(Input data)

/-! ## §2 The `d = 4` record knit with print's Theorem 4 (torus geometry, concrete conclusion) as the only N05-side hypothesis -/

/-- **N16 · NE3 BY NAME FROM [B8] THEOREM 4 (ALL-TORUS GEOMETRY, CONCLUSION IN PRINT's LETTERS) AND N07's INTERFACE — NO DICTIONARY BINDER** (`d = 4`; `L ≥ 2`,
`N ≥ 1`; Thm 4's constants `c₁`, `B`, `B_h`).  Statement in the module docstring (§3): the averaging letter `α` is quantified with its window DISPLAYED, the
(3.35) schedule as in file 4, and four k-free letter lines place Thm 4's output sizes `B(α + 176α)`, `B_h(α + 176α)` below THE END's letters `s₁`, `s₂`.
File 9 §3 ∘ file 11 §3 ∘ §1 (= file 12 §1's road).  N16 ∕ NE3 NOT proved: (T4ᵀ_print) — [Balaban1985RegularSpaces] Thm 4 + Prop 3 at curved backgrounds, torus case — and (H3ˢᵘᵖ)
are the hypotheses. [folklore] -/
theorem n16_of_thm4TorusAt_print [Nonempty n] {L N : ℕ} (hL : 2 ≤ L) (hN : 1 ≤ N) :
    ∃ r : ℝ, 0 < r ∧ ∀ ⦃g : ℝ⦄, 0 < g → ∃ C : ℝ, 0 ≤ C ∧ ∀ (c₁ B Bh : ℝ) ⦃b' c' : ℝ⦄, 0 ≤ b' → 0 ≤ c' →
      2 ^ 15 * ((4 : ℝ) + 1) ^ 2 * ((4 : ℝ) + 4) ^ 2 * (L : ℝ) ^ 2 * b' ≤ 1 →
      23040 * (4 : ℝ) ^ 4 * (frameC 4 L + 4) ^ 3 * (c' + curConst 4 L * b' ^ 2) ≤ 1 →
      ∀ ⦃α : ℝ⦄, 0 < α → C0 4 * α ≤ 1 / 3 → 2 * α ≤ c2' 4 L → 11 * (4 : ℝ) ^ 2 * α ≤ 1 / 6 → α + 11 * (4 : ℝ) ^ 2 * α ≤ c₁ →
      b' + 226 * (8 * ((4 : ℝ) + 1) * ((4 : ℝ) + 4)) ^ 2 * b' ^ 2 < α → 4 * ((4 : ℝ) - 1) * (c' + curConst 4 L * b' ^ 2) < α →
      ∀ ⦃Mc : ℝ⦄, 0 ≤ Mc → (Mc + 1) * (b' + 226 * (8 * ((4 : ℝ) + 1) * ((4 : ℝ) + 4)) ^ 2 * b' ^ 2) ≤ 1 / 2 →
      ∀ (𝒬 : ℕ → Set (Set (Site 4) × ℕ)), (∀ k, ∀ q ∈ 𝒬 k, q.2 ≤ k ∧ ∃ y : Site 4, ∀ z ∈ q.1, (l1 (z - y) : ℝ) ≤ Mc * (L : ℝ) ^ q.2) →
      ∀ ⦃C335 : ℝ⦄, 2 * (Mc + 1) * (b' + 226 * (8 * ((4 : ℝ) + 1) * ((4 : ℝ) + 4)) ^ 2 * b' ^ 2) + 2 * Mc * (2 * (c' + curConst 4 L * b' ^ 2)) +
        4 * Mc * (1 + 2 * Mc) * (b' + 226 * (8 * ((4 : ℝ) + 1) * ((4 : ℝ) + 4)) ^ 2 * b' ^ 2) ^ 2 < C335 →
      ∀ ⦃ε s₁ b s₂ : ℝ⦄, 0 < ε → ε ≤ r → ε < α → 0 ≤ s₁ → s₁ ≤ r → 0 ≤ b → b ≤ ε / 2 →
      B * (α + 11 * (4 : ℝ) ^ 2 * α) ≤ s₁ →
      B * (α + 11 * (4 : ℝ) ^ 2 * α) + 2 * (b' + 226 * (8 * ((4 : ℝ) + 1) * ((4 : ℝ) + 4)) ^ 2 * b' ^ 2) * s₁ ≤ s₁ →
      B * (α + 11 * (4 : ℝ) ^ 2 * α) + 16 * (b' + 226 * (8 * ((4 : ℝ) + 1) * ((4 : ℝ) + 4)) ^ 2 * b' ^ 2) * (B * (α + 11 * (4 : ℝ) ^ 2 * α)) ≤ s₁ →
      Bh * (α + 11 * (4 : ℝ) ^ 2 * α) + 8 * (b' + 226 * (8 * ((4 : ℝ) + 1) * ((4 : ℝ) + 4)) ^ 2 * b' ^ 2) * (B * (α + 11 * (4 : ℝ) ^ 2 * α)) ≤ s₂ →
      (∀ k, 1 ≤ k → Thm4TorusAt L k (((N * L ^ k : ℕ) : ℤ)) (((L : ℝ) ^ k)⁻¹) c₁ (unitaryUnits (Matrix n n ℂ))
        (Reg335Zd (((L : ℝ) ^ k)⁻¹) L (𝒬 k) C335) (Restr129 L k (torusLam k))
        (fun (α₀ α₁ : ℝ) (U₀ U' : Site 4 → Fin 4 → (Matrix n n ℂ)ˣ) (u : Site 4 → (Matrix n n ℂ)ˣ) =>
          ∃ A : Site 4 → Fin 4 → Matrix n n ℂ,
            (∀ x μ, IsSelfAdjoint (A x μ)) ∧ (∀ (x : Site 4) (κ μ : Fin 4), A (x + (((N * L ^ k : ℕ) : ℤ)) • e κ) μ = A x μ) ∧
            mgauge U₀ u (cfgExp (((L : ℝ) ^ k)⁻¹) A) = U' ∧
            (∀ x μ, ‖A x μ‖ ≤ B * (α₀ + α₁)) ∧
            (∀ (μ : Fin 4) (x : Site 4) (κ : Fin 4), ‖covDerivFwd (((L : ℝ) ^ k)⁻¹) U₀ μ (fun z => A z κ) x‖ ≤ B * (α₀ + α₁)) ∧
            IsLandau138 L k (((L : ℝ) ^ k)⁻¹) Set.univ (torusLam k) U₀ A ∧
            (∀ (μ : Fin 4) (y : Site 4) (κ : Fin 4),
              ‖Ad (U₀ y μ) (covDerivFwd (((L : ℝ) ^ k)⁻¹) U₀ μ (fun z => A z κ) (y + e μ)) - covDerivFwd (((L : ℝ) ^ k)⁻¹) U₀ μ (fun z => A z κ) y‖
                ≤ Bh * (α₀ + α₁) * (((L : ℝ)⁻¹) ^ k) ^ (1 : ℝ)) ∧
            (∀ (x : Site 4) (κ : Fin 4), ‖covLap (((L : ℝ) ^ k)⁻¹) U₀ (fun z => A z κ) x‖ ≤ B * (α₀ + α₁)))) →
      ∀ {dom : _root_.Set (Site 4 → Fin 4 → (Matrix n n ℂ)ˣ)},
        LeafH3sup 4 L N ε b' c' dom →
        NE3EnergyRateWCov 4 (sfClass 4 L N ε) L N b g C s₁ s₂ dom := by
  have hL1 : 1 ≤ L := by omega
  obtain ⟨r, hr0, hr⟩ := n16_of_thm4OutputLandau138 (n := n) hL hN
  refine ⟨r, hr0, fun g hg => ?_⟩
  obtain ⟨C, hC0, hC⟩ := hr hg
  refine ⟨C, hC0, fun c₁ B Bh b' c' hb' hc' hRb hcF α hα hA3 hA2 hAs hAc hb'α hc'α Mc hMc hMcα 𝒬 h𝒬 C335 hC335 ε s₁ b s₂ hε hεr hεα hs₁ hs₁r hb hbh
    hss hgrad hℓ hhol hT4 dom h3 => ?_⟩
  have hC0' : 0 < C0 4 := C0_pos 4
  -- `α` sits below file 7's displayed `α₁`
  have hα1 : α ≤ 1 / (3 * C0 4) := by rw [le_div_iff₀ (by positivity)]; linarith only [hA3]
  have hb'α₁ : b' + 226 * (8 * ((4 : ℝ) + 1) * ((4 : ℝ) + 4)) ^ 2 * b' ^ 2 < min (1 / (3 * C0 4)) (c2' 4 L / 2) :=
    lt_of_lt_of_le hb'α (le_min hα1 (by linarith only [hA2]))
  -- the sup letters' lines, cast to §2's shapes
  have hL1r : (1 : ℝ) ≤ L := by exact_mod_cast hL1
  have hb'1 : b' ≤ 1 := by
    have hL2 : (1 : ℝ) ≤ (L : ℝ) ^ 2 := one_le_pow₀ hL1r
    nlinarith only [hL2, hRb, hb']
  have hbs' : 512 * (((4 : ℕ) : ℝ) + 1) * (((4 : ℕ) : ℝ) + 4) * (L : ℝ) ^ 2 * b' ≤ 1 := by
    have h0 : 0 ≤ (L : ℝ) ^ 2 * b' := by positivity
    push_cast; nlinarith only [h0, hRb]
  have hRb' : 2 ^ 15 * ((((4 : ℕ) : ℝ)) + 1) ^ 2 * ((((4 : ℕ) : ℝ)) + 4) ^ 2 * (L : ℝ) ^ 2 * b' ≤ 1 := by simpa only [Nat.cast_ofNat] using hRb
  have hb'α' : b' + 226 * (8 * ((4 : ℕ) + 1 : ℝ) * ((4 : ℕ) + 4 : ℝ)) ^ 2 * b' ^ 2 < α := by simpa using hb'α
  have hc'α' : 4 * ((((4 : ℕ) : ℝ)) - 1) * (c' + curConst 4 L * b' ^ 2) < α := by simpa only [Nat.cast_ofNat] using hc'α
  have hAs' : 11 * (((4 : ℕ) : ℝ)) ^ 2 * α ≤ 1 / 6 := by simpa only [Nat.cast_ofNat] using hAs
  have hAc' : α + 11 * (((4 : ℕ) : ℝ)) ^ 2 * α ≤ c₁ := by simpa only [Nat.cast_ofNat] using hAc
  have hMcα' : (Mc + 1) * (b' + 226 * (8 * ((4 : ℕ) + 1 : ℝ) * ((4 : ℕ) + 4 : ℝ)) ^ 2 * b' ^ 2) ≤ 1 / 2 := by simpa using hMcα
  have hC335' : 2 * (Mc + 1) * (b' + 226 * (8 * ((4 : ℕ) + 1 : ℝ) * ((4 : ℕ) + 4 : ℝ)) ^ 2 * b' ^ 2) + 2 * Mc * (2 * (c' + curConst 4 L * b' ^ 2)) +
      4 * Mc * (1 + 2 * Mc) * (b' + 226 * (8 * ((4 : ℕ) + 1 : ℝ) * ((4 : ℕ) + 4 : ℝ)) ^ 2 * b' ^ 2) ^ 2 < C335 := by simpa using hC335
  -- (T4ᵀ_print) at the pairs (§1), then the dictionaries (file 11 §3), then THE END (file 9 §3)
  have hOutP := thm4OutputPrint_of_thm4TorusAt_print (d := 4) (b := b) (g := g) (by norm_num) hL hε.le hb' hc' hb'1 hRb' hb'α' hc'α' hα hεα hA3 hA2 hAs' hAc'
    hMc hMcα' h𝒬 hC335' hT4 h3
  have hss' : B * (α + 11 * (((4 : ℕ) : ℝ)) ^ 2 * α) ≤ s₁ := by simpa only [Nat.cast_ofNat] using hss
  have hgrad' : B * (α + 11 * (((4 : ℕ) : ℝ)) ^ 2 * α) + 2 * (b' + 226 * (8 * ((4 : ℝ) + 1) * ((4 : ℝ) + 4)) ^ 2 * b' ^ 2) * s₁ ≤ s₁ := by
    simpa only [Nat.cast_ofNat] using hgrad
  have hℓ' : B * (α + 11 * (((4 : ℕ) : ℝ)) ^ 2 * α) +
      4 * ((4 : ℕ) : ℝ) * (b' + 226 * (8 * (((4 : ℕ) : ℝ) + 1) * (((4 : ℕ) : ℝ) + 4)) ^ 2 * b' ^ 2) * (B * (α + 11 * (((4 : ℕ) : ℝ)) ^ 2 * α)) ≤ s₁ := by
    push_cast at hℓ ⊢; linarith only [hℓ]
  have hhol' : Bh * (α + 11 * (((4 : ℕ) : ℝ)) ^ 2 * α) +
      8 * (b' + 226 * (8 * (((4 : ℕ) : ℝ) + 1) * (((4 : ℕ) : ℝ) + 4)) ^ 2 * b' ^ 2) * (B * (α + 11 * (((4 : ℕ) : ℝ)) ^ 2 * α)) ≤ s₂ := by
    push_cast at hhol ⊢; linarith only [hhol]
  exact hC hb' hc' hRb hcF hb'α₁ hε hεr hs₁ hs₁r hb hbh hgrad' s₂
    (thm4OutputLandau138_of_thm4OutputPrint hL hb' hbs' le_rfl hss' hhol' hℓ' hOutP h3) h3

(End Input data)

Across the material, how many lines contain "hhol"? The reply must be that number and nothing else.

4